*** Records to use ***
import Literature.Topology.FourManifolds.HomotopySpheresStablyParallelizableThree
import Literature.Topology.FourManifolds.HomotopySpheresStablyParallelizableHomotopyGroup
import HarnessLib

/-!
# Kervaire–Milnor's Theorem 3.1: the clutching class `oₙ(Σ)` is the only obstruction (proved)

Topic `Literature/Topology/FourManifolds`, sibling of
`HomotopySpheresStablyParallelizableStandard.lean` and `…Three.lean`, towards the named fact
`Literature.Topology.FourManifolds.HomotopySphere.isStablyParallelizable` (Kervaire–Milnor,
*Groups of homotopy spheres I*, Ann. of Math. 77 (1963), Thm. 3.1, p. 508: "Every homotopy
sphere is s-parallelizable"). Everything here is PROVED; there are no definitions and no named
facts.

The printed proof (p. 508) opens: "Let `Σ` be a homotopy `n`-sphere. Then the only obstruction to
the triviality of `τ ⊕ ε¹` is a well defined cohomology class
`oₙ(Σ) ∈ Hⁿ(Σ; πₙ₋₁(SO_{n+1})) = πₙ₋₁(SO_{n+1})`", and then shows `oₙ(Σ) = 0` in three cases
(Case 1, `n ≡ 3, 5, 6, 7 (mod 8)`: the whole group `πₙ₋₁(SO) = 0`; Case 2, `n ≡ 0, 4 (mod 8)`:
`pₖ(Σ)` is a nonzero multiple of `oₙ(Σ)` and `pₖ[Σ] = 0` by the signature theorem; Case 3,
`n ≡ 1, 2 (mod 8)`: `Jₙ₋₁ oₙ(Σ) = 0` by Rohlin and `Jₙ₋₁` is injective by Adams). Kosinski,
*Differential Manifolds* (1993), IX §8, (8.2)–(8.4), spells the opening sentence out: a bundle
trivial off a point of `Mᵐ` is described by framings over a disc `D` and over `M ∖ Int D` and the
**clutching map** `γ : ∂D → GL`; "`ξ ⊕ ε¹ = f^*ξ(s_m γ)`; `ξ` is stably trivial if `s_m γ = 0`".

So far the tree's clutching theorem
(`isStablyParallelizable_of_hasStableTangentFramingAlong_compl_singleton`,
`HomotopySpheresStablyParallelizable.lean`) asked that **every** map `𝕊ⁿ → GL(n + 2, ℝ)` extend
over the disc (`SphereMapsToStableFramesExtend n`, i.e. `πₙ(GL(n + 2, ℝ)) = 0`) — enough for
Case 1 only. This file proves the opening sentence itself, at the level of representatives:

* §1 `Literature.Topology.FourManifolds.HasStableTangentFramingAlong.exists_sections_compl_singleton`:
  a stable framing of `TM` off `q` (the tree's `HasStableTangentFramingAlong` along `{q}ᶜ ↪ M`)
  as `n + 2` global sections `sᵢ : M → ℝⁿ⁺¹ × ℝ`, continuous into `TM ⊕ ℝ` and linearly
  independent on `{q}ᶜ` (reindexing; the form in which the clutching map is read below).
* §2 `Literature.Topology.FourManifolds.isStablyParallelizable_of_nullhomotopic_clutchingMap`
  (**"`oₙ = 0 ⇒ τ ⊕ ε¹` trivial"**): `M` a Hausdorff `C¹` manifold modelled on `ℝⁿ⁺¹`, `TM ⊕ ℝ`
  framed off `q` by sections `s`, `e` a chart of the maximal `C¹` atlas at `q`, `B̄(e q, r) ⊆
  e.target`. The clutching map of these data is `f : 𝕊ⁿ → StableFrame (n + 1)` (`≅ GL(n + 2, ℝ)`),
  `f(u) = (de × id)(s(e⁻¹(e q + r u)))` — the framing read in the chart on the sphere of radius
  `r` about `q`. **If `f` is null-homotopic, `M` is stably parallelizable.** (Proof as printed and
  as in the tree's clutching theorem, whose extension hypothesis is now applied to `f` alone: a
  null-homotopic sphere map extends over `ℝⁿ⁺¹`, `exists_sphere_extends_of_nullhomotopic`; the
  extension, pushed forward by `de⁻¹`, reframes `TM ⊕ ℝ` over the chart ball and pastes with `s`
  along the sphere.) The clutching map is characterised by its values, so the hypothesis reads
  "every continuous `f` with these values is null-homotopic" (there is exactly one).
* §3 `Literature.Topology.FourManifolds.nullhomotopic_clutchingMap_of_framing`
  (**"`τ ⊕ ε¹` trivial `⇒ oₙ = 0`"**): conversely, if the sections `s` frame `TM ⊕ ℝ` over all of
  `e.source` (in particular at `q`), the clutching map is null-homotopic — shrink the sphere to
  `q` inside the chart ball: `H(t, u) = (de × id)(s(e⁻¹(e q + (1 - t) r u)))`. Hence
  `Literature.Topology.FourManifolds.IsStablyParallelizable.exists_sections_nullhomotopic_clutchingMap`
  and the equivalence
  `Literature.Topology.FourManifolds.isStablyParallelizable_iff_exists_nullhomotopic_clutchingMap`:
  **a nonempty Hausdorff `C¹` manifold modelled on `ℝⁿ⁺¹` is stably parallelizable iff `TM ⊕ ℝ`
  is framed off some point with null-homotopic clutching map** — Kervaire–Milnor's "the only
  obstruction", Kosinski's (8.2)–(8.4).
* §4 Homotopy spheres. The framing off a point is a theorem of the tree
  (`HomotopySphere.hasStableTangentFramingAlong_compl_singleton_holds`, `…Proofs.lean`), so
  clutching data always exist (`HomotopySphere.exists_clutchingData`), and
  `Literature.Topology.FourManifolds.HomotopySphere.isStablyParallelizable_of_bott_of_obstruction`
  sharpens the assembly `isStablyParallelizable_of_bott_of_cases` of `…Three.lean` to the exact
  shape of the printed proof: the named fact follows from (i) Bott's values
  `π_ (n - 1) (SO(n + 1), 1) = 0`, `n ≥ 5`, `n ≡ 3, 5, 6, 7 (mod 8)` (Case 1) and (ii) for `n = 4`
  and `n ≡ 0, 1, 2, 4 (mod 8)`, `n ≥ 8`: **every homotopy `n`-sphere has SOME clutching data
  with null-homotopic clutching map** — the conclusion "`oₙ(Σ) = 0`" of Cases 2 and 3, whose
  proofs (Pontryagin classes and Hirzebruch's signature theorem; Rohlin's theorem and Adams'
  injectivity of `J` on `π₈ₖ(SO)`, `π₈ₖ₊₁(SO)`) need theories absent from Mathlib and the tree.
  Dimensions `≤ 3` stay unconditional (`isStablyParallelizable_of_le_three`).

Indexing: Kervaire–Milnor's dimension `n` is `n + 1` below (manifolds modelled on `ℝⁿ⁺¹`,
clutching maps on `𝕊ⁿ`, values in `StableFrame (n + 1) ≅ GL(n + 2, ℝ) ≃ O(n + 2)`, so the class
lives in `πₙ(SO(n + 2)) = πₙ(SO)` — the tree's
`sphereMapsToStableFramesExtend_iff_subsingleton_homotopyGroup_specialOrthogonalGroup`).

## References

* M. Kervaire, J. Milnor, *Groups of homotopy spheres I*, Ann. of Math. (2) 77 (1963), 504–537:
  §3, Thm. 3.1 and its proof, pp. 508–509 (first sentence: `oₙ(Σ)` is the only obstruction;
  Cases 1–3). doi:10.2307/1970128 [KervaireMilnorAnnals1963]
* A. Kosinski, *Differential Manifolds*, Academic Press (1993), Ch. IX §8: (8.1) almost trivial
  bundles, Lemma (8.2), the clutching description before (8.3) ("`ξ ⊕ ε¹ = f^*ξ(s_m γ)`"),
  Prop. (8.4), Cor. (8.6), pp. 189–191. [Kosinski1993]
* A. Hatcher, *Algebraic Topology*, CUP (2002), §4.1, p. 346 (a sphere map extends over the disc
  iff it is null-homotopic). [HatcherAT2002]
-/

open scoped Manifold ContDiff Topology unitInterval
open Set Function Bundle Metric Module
*** End of Records to use ***
*** Records to use ***
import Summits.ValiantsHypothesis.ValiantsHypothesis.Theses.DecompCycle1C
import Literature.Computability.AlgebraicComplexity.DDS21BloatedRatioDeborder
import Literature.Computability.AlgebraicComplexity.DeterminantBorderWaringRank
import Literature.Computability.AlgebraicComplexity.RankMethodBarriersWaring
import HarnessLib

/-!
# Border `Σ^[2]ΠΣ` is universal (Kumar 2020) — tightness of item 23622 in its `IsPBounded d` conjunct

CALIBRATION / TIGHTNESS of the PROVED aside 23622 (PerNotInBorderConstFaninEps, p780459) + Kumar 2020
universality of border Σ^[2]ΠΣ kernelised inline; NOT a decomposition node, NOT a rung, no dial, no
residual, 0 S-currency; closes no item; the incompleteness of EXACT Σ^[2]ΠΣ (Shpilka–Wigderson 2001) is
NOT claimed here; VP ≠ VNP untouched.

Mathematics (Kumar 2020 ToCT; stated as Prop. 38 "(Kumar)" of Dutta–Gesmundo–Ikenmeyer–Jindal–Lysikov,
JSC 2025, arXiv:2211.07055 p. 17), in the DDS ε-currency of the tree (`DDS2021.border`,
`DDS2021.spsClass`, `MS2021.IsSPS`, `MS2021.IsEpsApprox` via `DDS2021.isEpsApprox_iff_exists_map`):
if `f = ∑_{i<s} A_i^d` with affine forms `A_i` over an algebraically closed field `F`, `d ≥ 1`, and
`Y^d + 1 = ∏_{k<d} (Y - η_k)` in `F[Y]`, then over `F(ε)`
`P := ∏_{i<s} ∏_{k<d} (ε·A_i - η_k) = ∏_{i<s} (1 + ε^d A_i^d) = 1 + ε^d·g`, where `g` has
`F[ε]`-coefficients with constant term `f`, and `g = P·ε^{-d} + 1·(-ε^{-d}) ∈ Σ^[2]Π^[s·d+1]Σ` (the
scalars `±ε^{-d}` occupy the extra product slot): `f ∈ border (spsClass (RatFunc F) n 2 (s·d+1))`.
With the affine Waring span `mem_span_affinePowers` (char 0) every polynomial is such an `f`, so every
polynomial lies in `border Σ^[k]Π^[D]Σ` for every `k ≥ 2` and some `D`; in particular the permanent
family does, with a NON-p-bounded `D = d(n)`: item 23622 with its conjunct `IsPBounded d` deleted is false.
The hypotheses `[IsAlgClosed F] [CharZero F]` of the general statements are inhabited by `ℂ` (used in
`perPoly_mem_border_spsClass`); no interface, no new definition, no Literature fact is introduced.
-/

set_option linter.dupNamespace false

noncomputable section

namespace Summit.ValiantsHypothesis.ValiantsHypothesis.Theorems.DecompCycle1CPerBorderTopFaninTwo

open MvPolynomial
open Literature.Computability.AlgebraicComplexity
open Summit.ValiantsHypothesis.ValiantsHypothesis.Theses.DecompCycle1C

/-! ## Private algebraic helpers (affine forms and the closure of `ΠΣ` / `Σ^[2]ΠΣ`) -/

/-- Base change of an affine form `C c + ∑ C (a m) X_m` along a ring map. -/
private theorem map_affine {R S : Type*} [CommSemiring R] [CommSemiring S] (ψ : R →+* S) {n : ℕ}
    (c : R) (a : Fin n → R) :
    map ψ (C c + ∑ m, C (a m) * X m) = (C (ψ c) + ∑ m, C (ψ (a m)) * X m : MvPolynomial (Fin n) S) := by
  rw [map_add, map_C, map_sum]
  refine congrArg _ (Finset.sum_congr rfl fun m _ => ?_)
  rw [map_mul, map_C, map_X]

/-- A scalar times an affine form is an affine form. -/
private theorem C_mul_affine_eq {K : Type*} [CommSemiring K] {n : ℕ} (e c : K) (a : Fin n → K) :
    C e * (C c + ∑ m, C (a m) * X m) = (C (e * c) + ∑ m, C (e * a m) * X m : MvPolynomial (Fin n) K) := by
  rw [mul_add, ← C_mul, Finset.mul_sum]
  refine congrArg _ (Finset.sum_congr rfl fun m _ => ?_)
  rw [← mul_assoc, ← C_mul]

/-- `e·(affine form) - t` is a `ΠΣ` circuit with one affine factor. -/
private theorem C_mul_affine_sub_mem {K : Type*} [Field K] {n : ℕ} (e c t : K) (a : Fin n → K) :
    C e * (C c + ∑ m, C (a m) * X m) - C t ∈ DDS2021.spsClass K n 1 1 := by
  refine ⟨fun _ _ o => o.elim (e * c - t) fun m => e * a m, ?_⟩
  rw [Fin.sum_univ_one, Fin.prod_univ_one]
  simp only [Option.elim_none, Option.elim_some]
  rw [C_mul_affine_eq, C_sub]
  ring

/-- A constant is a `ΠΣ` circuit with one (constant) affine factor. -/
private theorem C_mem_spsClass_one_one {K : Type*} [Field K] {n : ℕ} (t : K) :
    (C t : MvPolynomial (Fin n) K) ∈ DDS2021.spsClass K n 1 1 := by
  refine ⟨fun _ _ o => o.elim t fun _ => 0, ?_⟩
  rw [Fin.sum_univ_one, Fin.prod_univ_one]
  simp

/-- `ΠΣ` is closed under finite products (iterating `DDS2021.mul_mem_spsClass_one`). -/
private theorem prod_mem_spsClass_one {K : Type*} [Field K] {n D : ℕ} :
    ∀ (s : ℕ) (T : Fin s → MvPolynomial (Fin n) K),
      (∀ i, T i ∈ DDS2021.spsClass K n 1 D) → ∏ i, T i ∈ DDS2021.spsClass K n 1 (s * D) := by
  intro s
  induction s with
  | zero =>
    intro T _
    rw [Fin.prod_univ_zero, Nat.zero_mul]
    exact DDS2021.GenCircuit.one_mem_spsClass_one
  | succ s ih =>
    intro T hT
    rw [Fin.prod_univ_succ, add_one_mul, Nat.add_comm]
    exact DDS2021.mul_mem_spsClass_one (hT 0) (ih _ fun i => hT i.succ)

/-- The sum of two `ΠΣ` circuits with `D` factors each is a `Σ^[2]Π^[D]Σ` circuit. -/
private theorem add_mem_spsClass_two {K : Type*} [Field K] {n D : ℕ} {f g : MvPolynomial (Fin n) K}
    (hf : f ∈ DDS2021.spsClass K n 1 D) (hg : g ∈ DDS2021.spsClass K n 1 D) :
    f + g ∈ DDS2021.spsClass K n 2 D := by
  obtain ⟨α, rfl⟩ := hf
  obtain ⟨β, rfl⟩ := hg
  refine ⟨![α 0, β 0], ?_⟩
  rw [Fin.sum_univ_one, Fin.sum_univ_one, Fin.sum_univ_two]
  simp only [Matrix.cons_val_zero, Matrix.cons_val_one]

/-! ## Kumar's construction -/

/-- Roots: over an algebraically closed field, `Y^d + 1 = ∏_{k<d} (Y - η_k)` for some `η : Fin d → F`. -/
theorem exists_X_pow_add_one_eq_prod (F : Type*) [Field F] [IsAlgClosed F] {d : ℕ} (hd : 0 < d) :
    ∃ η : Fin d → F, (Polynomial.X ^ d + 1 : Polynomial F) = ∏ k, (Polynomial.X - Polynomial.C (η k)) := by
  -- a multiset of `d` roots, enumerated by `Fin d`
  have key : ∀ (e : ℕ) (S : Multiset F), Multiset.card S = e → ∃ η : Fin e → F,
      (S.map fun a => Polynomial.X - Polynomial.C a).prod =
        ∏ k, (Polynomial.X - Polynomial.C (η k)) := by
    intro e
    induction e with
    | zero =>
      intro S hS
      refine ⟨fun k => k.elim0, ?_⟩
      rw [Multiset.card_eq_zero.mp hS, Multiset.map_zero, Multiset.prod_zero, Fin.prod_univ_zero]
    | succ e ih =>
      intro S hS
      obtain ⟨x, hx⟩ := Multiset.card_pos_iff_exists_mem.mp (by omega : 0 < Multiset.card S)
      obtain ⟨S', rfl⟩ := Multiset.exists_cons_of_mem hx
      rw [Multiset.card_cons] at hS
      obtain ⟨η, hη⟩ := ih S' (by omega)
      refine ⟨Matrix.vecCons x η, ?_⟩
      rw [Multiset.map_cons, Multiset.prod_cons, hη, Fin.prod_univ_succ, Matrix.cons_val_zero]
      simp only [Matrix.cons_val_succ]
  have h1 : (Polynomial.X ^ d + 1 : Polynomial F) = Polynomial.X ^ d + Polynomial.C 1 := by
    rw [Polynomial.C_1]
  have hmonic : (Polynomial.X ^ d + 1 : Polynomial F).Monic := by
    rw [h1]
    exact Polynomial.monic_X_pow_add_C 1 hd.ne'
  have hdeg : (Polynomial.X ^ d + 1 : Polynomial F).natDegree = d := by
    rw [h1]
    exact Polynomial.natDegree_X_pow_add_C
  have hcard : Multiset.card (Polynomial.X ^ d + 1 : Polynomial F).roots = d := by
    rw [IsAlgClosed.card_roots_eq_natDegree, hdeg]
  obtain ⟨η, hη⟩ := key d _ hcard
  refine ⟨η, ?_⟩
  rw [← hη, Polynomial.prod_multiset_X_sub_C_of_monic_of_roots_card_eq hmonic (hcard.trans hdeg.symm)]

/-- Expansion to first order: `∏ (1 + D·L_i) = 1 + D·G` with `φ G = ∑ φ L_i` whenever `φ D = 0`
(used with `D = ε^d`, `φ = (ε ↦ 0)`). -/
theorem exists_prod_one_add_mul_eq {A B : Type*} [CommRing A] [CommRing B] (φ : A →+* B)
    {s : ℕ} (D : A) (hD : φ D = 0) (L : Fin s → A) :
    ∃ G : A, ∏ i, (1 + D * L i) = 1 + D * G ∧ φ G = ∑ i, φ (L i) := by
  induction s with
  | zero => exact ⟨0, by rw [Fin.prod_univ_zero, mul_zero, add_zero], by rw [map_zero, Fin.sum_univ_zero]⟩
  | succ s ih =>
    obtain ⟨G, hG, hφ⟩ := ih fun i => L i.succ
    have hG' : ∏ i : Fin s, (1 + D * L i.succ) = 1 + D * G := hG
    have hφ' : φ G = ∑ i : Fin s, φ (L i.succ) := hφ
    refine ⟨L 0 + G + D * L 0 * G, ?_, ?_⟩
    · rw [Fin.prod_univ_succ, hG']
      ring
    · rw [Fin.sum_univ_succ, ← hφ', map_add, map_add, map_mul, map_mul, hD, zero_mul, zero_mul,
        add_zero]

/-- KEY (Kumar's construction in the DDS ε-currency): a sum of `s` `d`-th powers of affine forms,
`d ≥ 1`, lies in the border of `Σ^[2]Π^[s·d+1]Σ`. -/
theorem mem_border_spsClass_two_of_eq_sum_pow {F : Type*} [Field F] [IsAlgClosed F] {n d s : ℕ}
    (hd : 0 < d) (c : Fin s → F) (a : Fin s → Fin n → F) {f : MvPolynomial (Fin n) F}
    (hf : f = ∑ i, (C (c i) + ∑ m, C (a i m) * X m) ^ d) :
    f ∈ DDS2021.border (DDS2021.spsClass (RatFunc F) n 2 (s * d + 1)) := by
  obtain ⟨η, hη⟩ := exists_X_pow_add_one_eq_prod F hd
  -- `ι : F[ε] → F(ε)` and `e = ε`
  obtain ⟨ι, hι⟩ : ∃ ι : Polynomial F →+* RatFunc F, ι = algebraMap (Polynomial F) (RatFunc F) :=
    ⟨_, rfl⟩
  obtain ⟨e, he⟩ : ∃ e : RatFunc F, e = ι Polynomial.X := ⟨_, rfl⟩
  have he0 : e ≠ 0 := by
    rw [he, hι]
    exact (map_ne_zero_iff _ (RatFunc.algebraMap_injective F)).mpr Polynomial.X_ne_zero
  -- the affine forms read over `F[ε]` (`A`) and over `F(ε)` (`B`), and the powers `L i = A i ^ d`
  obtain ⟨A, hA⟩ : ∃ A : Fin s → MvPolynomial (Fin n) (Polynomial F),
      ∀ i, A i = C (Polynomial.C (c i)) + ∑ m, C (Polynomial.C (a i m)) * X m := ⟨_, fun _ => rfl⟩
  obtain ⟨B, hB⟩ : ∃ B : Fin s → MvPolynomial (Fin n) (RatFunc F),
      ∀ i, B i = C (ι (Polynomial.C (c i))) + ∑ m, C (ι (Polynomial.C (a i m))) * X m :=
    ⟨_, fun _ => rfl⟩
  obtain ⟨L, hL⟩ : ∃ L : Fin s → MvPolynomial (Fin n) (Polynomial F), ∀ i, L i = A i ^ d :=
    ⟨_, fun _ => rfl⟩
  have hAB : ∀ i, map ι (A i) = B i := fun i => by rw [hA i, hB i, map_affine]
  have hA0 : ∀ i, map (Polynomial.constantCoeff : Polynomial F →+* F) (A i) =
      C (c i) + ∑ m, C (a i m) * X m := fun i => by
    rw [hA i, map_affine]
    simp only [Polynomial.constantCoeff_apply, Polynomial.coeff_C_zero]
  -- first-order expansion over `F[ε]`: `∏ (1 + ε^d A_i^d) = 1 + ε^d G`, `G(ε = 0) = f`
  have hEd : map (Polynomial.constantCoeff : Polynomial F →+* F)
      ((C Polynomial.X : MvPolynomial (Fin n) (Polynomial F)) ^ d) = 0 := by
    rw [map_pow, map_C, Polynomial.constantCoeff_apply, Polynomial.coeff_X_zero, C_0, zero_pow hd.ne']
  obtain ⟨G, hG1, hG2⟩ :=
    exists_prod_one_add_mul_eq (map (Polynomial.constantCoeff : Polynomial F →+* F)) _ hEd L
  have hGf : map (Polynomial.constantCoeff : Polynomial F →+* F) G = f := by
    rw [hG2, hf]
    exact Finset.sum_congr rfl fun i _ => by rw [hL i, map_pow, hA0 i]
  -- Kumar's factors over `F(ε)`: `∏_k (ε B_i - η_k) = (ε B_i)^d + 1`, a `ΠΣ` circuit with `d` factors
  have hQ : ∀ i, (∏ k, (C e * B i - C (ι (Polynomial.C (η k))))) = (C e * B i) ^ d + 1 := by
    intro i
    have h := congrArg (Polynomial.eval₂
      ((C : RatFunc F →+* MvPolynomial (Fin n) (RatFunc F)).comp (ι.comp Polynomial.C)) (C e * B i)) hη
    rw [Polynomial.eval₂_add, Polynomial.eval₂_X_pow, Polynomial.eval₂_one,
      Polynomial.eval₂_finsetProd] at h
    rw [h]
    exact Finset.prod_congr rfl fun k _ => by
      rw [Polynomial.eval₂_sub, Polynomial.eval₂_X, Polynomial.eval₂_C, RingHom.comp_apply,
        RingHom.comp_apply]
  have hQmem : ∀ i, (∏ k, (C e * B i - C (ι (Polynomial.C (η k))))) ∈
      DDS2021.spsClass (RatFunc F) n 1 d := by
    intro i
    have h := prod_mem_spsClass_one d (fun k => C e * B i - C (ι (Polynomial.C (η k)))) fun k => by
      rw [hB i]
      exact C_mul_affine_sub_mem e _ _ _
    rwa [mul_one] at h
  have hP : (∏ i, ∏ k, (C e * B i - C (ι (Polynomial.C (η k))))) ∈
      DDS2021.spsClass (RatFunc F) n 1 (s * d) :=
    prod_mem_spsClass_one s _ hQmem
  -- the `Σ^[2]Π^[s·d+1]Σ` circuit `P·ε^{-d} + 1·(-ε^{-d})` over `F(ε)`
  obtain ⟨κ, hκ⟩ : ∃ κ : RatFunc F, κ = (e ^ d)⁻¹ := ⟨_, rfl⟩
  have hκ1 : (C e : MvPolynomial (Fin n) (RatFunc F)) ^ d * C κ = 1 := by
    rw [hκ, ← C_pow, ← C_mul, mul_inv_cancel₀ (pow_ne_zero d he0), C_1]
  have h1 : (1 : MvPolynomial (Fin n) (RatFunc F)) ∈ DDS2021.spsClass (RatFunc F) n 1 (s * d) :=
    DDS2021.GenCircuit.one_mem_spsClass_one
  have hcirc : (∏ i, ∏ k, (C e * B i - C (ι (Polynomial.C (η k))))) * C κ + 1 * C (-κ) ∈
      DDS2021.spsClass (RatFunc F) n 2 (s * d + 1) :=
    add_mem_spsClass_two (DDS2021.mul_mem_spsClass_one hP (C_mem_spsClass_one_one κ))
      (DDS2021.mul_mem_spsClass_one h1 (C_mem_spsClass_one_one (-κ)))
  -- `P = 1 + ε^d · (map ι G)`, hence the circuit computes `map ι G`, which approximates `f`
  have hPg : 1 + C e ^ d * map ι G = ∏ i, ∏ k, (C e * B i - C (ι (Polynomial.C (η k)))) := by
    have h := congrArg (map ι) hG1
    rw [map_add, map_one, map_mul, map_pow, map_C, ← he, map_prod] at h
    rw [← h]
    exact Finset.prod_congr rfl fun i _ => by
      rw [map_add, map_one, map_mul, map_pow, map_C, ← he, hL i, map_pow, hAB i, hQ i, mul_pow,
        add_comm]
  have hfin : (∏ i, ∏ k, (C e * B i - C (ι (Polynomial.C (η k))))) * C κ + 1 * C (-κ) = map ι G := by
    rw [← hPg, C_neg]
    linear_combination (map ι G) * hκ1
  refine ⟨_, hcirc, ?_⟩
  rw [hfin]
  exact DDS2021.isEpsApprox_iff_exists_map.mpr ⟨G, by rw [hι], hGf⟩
*** End of Records to use ***
Task description: Filter the entries down to the lines with the word "factors" in them.

Result:
/-- The sum of two `ΠΣ` circuits with `D` factors each is a `Σ^[2]Π^[D]Σ` circuit. -/
  -- Kumar's factors over `F(ε)`: `∏_k (ε B_i - η_k) = (ε B_i)^d + 1`, a `ΠΣ` circuit with `d` factors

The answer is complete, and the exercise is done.